AURA: Action-Gated Memory for Robot Policies at Constant VRAM

AURA: Action-Gated Memory for Robot Policies at Constant VRAM

Abstract: The KV-cache is the right memory for datacenters but the wrong memory for robots. Datacenter inference batches many short requests and resets them, amortizing an attention cache across a crowd. Embodied agents instead run one long, non-resetting episode on bandwidth-limited edge hardware, where high-bandwidth memory and flash are scarce, flash has finite write endurance, and memory writes rather than compute can become the binding constraint.

摘要: KV-cache(键值缓存)是数据中心的理想内存方案,但对于机器人而言却并不适用。数据中心推理通常会批量处理许多短请求并进行重置,从而在大量任务间分摊注意力缓存的开销。相比之下,具身智能体在带宽受限的边缘硬件上运行的是单一、长周期且不重置的任务。

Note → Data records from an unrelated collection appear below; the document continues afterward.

/-- **(P3), affine form `t ↦ λ t + s`** (the shape of the unipotent lattice sums
`Σ_{t ∈ F} h(λ t + s)`): under the hypotheses of `exists_norm_tsum_comp_mul_sub_sub_le_rpow`,
with the same constant, for every idele `λ` and every adele shift `s`,
`‖Σ_{ν ∈ K} φ(λ ν + s) − μ(D)⁻¹ ‖λ‖⁻¹ ∫ φ dμ‖ ≤ μ(D)⁻¹ · C · ‖λ‖^{θ/d − 1}` (take `y = −λ⁻¹ s`).
[cite: Gelbart1975, Lemma 9.13 and (9.45)–(9.46)] -/
theorem exists_norm_tsum_mul_add_sub_le_rpow {Ψ : AdeleRing (𝓞 K) K → ℂ}
    (hΨ : Ψ ∈ Meyer.schwartzBruhatAdele K) {θ : ℝ} (hθ : (Module.finrank ℚ K : ℝ) < θ) :
    ∃ C : ℝ, 0 ≤ C ∧ ∀ (φ : AdeleRing (𝓞 K) K → ℂ) (lam : (AdeleRing (𝓞 K) K)ˣ)
      (s : AdeleRing (𝓞 K) K), Continuous φ → HasCompactSupport φ →
      (∀ η : AdeleRing (𝓞 K) K, ‖∫ v, φ v * (adeleAddChar K (η * v) : ℂ) ∂μ‖ ≤ ‖Ψ η‖) →
        ‖∑' ν : K, φ ((lam : AdeleRing (𝓞 K) K) * algebraMap K (AdeleRing (𝓞 K) K) ν + s) -
            (μ (adeleFundamentalDomain K)).toReal⁻¹ * ((IdeleClassGroup.ideleNorm K lam : ℝ)⁻¹ *
              ∫ v, φ v ∂μ)‖ ≤
          (μ (adeleFundamentalDomain K)).toReal⁻¹ * C *
            (IdeleClassGroup.ideleNorm K lam : ℝ) ^ (θ / Module.finrank ℚ K - 1) := by
  obtain ⟨C, hC, h⟩ := exists_norm_tsum_comp_mul_sub_sub_le_rpow K μ hΨ hθ
  refine ⟨C, hC, fun φ lam s hφ hφs hmaj => ?_⟩
  have key : ∀ ν : K, (lam : AdeleRing (𝓞 K) K) * algebraMap K (AdeleRing (𝓞 K) K) ν + s =
      (lam : AdeleRing (𝓞 K) K) * (algebraMap K (AdeleRing (𝓞 K) K) ν -
        -(((lam⁻¹ : (AdeleRing (𝓞 K) K)ˣ) : AdeleRing (𝓞 K) K) * s)) := by
    intro ν
    rw [sub_neg_eq_add, mul_add, ← mul_assoc, Units.mul_inv, one_mul]
  simp_rw [key]
  exact h φ lam _ hφ hφs hmaj

end Remainder

end Literature.NumberTheory.Automorphic
import Summits.QuantumFields.YangMills.Theorems.BalabanStepParabolic.Negative.FaceContactSetup
import Summits.QuantumFields.YangMills.Theorems.ParabolicTrajectoryBalabanStepParabolicRegulatorChartBridge
import HarnessLib

/-!
# `BalabanStepParabolic` — negative-side support: PERIODIC FACE CONTACT
# (`¬ BalabanStepParabolic` modulo plaquette-covariance positivity and a nearest-neighbour lower bound)

Support file for crux `stmt-QuantumFields-9684` (`ParabolicTrajectory.BalabanStepParabolic`), standing disprover
(cdisprove gen 4, cycle 4). Tree objects only.

## The finding

Field (4c) of `BalabanBanachStep` asks continuity of `p ↦ expect p S n σ f` for every tuple `f` of real test
functions whose tensor product is OFF-DIAGONAL IN `ℝ⁴ⁿ` (`IsOffDiagonal (tensorFin n …)`), while by (4a)+(4b) the
values of `expect` at the depth-`k` orbit points of Wilson points are the centred Wilson `n`-point functions on the
PERIODIC torus of side `M^k (2L+1)` with the `k`-fold block-dilated test functions sampled on the fundamental domain
`box 4 L_k` (`wilsonCentredSchwinger`, `smearedLatticeField`, `torusLift`).  Two bumps `f⁻`, `f⁺` centred at the
two face points `(∓ 1/2, 0, 0, 0)` of the unit fundamental domain (base torus `2·0+1 = 1`) have DISJOINT supports in
`ℝ⁴` — the pair is off-diagonal — but their periodisations TOUCH across the glued face: the dilated samples
`f⁻(x/M^k)`, `f⁺(y/M^k)` equal `1` on the two opposite faces `x₀ = -L_k`, `y₀ = +L_k` of `box 4 L_k`, which are
NEAREST NEIGHBOURS on the torus.  The smeared centred two-point function of the curvature species therefore contains
`≥ (M^k/16)³` torus-nearest-neighbour plaquette covariances with weight `1` (`faceData_lower_bound`).

* `overtuned_trivial_of_nonempty` (`Negative/OverTunedLimit`, drefute gen 2): EVERY inhabitant of
  `BalabanBanachStep G r M`, `M` odd, forces these data to tend to `0` along every sequence `β_i ≥ β₀`, `k_i → ∞`,
  `k_i ≤ A β_i`.
* Under the two hypotheses below on the torus Wilson theory of `(G, r)` at large `β` — (H₁) `PlaquetteCovNonneg`:
  the covariances of the action densities at any two sites are `≥ 0` (a Griffiths/GKS-II-type inequality; known for
  abelian models, OPEN for non-abelian lattice gauge theory), (H₂) `AdjacentCovLowerBound`: the covariance of the
  action densities at nearest-neighbour sites is `≥ c β^{-p}` uniformly in the volume (its leading perturbative size
  is `const·β⁻²`; a proof at weak coupling in `d = 4` would require the complete small-field/large-field control of
  Bałaban's programme, OPEN) — the same data are `≥ (M^{k}/16)³ c β^{-p} → ∞` along `β_i = max B (k_i/A)`:
  contradiction.  Hence `not_nonempty_of_faceContact`: NO inhabitant at odd `M`, and
  `balabanStepParabolic_false_of_faceContactHypothesis : FaceContactHypothesis → ¬ BalabanStepParabolic`
  (`FaceContactHypothesis` = H₁ ∧ H₂ for `SU(2)` with Wilson's fundamental action; `SU(2)` is a certified compact
  simple Lie group in the tree).

## Classification (for the planner): refuted-MISSTATED modulo H

The witness exploits a side condition the author plainly did not intend: (4c) excludes coincident points in `ℝ⁴ⁿ`
("at coinciding points contact terms diverge and continuity would be false for every instance", module docstring of
`BalabanBanachStep`) but not coincidences created by the periodic identification of opposite faces of the sampling
box.  Minimal repair `C′`: in (4c) quantify only over tuples with `∀ i, tsupport (f i) ⊆ {u | ∀ j, |u j| < S/2}`
(supports compactly inside the OPEN fundamental cube of the torus of side `S`; the condition is dilation-compatible,
`tsupport (blockDilate M f) = M • tsupport f ⊆` open cube of side `M S`, and makes the periodised tuple off-diagonal).
The witness `(f⁻, f⁺)` misses `C′`.  The same clause, verbatim, sits in `RegulatorChart` (field at
`Literature/…/BalabanRegulatorChart.lean:173`), the object of the picked line `perfect-action-regulator-chart`.
-/

namespace Summit.QuantumFields.YangMills.Theorems.BalabanStepParabolic.Negative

在这种环境下,高带宽内存和闪存资源稀缺,闪存具有有限的写入寿命,且内存写入(而非计算)往往成为性能瓶颈。

AURA-Mem (Action-Utility Recurrent Adaptive Memory) targets this regime. It wraps a frozen vision-language-action backbone with a constant-size recurrent memory and a learned gate that writes only when the current observation would change the next action: memory that knows when to stay silent. Unlike reconstruction-based memory, the gate is trained directly against a closed-loop action-error signal. Its inference state is fixed at 4,224 bytes regardless of horizon, while a KV-cache grows to 6,061 times larger at 100,000 steps.

AURA-Mem(动作效用循环自适应内存)正是针对这一场景设计的。它在冻结的视觉-语言-动作主干模型外封装了一个固定大小的循环内存,并引入了一个学习型门控机制,仅在当前观测结果会改变下一个动作时才进行写入:这是一种“知道何时保持沉默”的内存。与基于重构的内存不同,该门控直接针对闭环动作误差信号进行训练。无论任务周期多长,其推理状态始终固定为 4,224 字节,而 KV-cache 在 100,000 步时会膨胀至其 6,061 倍大。

On a controlled synthetic benchmark, AURA-Mem matches the best O(1) baseline in accuracy while using 5.19-6.13 times fewer writes, and up to 9.19 times fewer writes on easier configurations. Budget-matched random and periodic schedules do not recover this gain, isolating the benefit to the action-surprise signal.

在受控的合成基准测试中,AURA-Mem 在保持与最佳 O(1) 基准模型同等准确率的同时,写入次数减少了 5.19 到 6.13 倍;在更简单的配置下,写入次数甚至减少了多达 9.19 倍。预算匹配的随机和周期性调度方案无法达到这一增益,这证明了该优势源于“动作惊喜”(action-surprise)信号。

On a trained closed-loop OpenVLA-OFT 7B panel on LIBERO-Long (n=60 episodes per arm), the gate does not hurt success: AURA-Mem matches the ungated base policy (0.233) and slightly exceeds an always-write KV arm (0.217), while using 7.0 times fewer writes and constant memory. We also instantiate an approximate-information-state value-loss bound as a methodology demonstration; at this scale, the bound is vacuous rather than a guarantee.

在 LIBERO-Long 数据集(每个机械臂 n=60 个片段)上,针对训练好的闭环 OpenVLA-OFT 7B 模型进行测试,结果显示该门控机制并未影响成功率:AURA-Mem 的表现与无门控的基础策略(0.233)持平,并略优于始终写入的 KV 方案(0.217),同时实现了 7.0 倍的写入减少和恒定的内存占用。我们还实例化了一个近似信息状态价值损失界限作为方法论演示;但在当前规模下,该界限仅具参考意义,而非严格保证。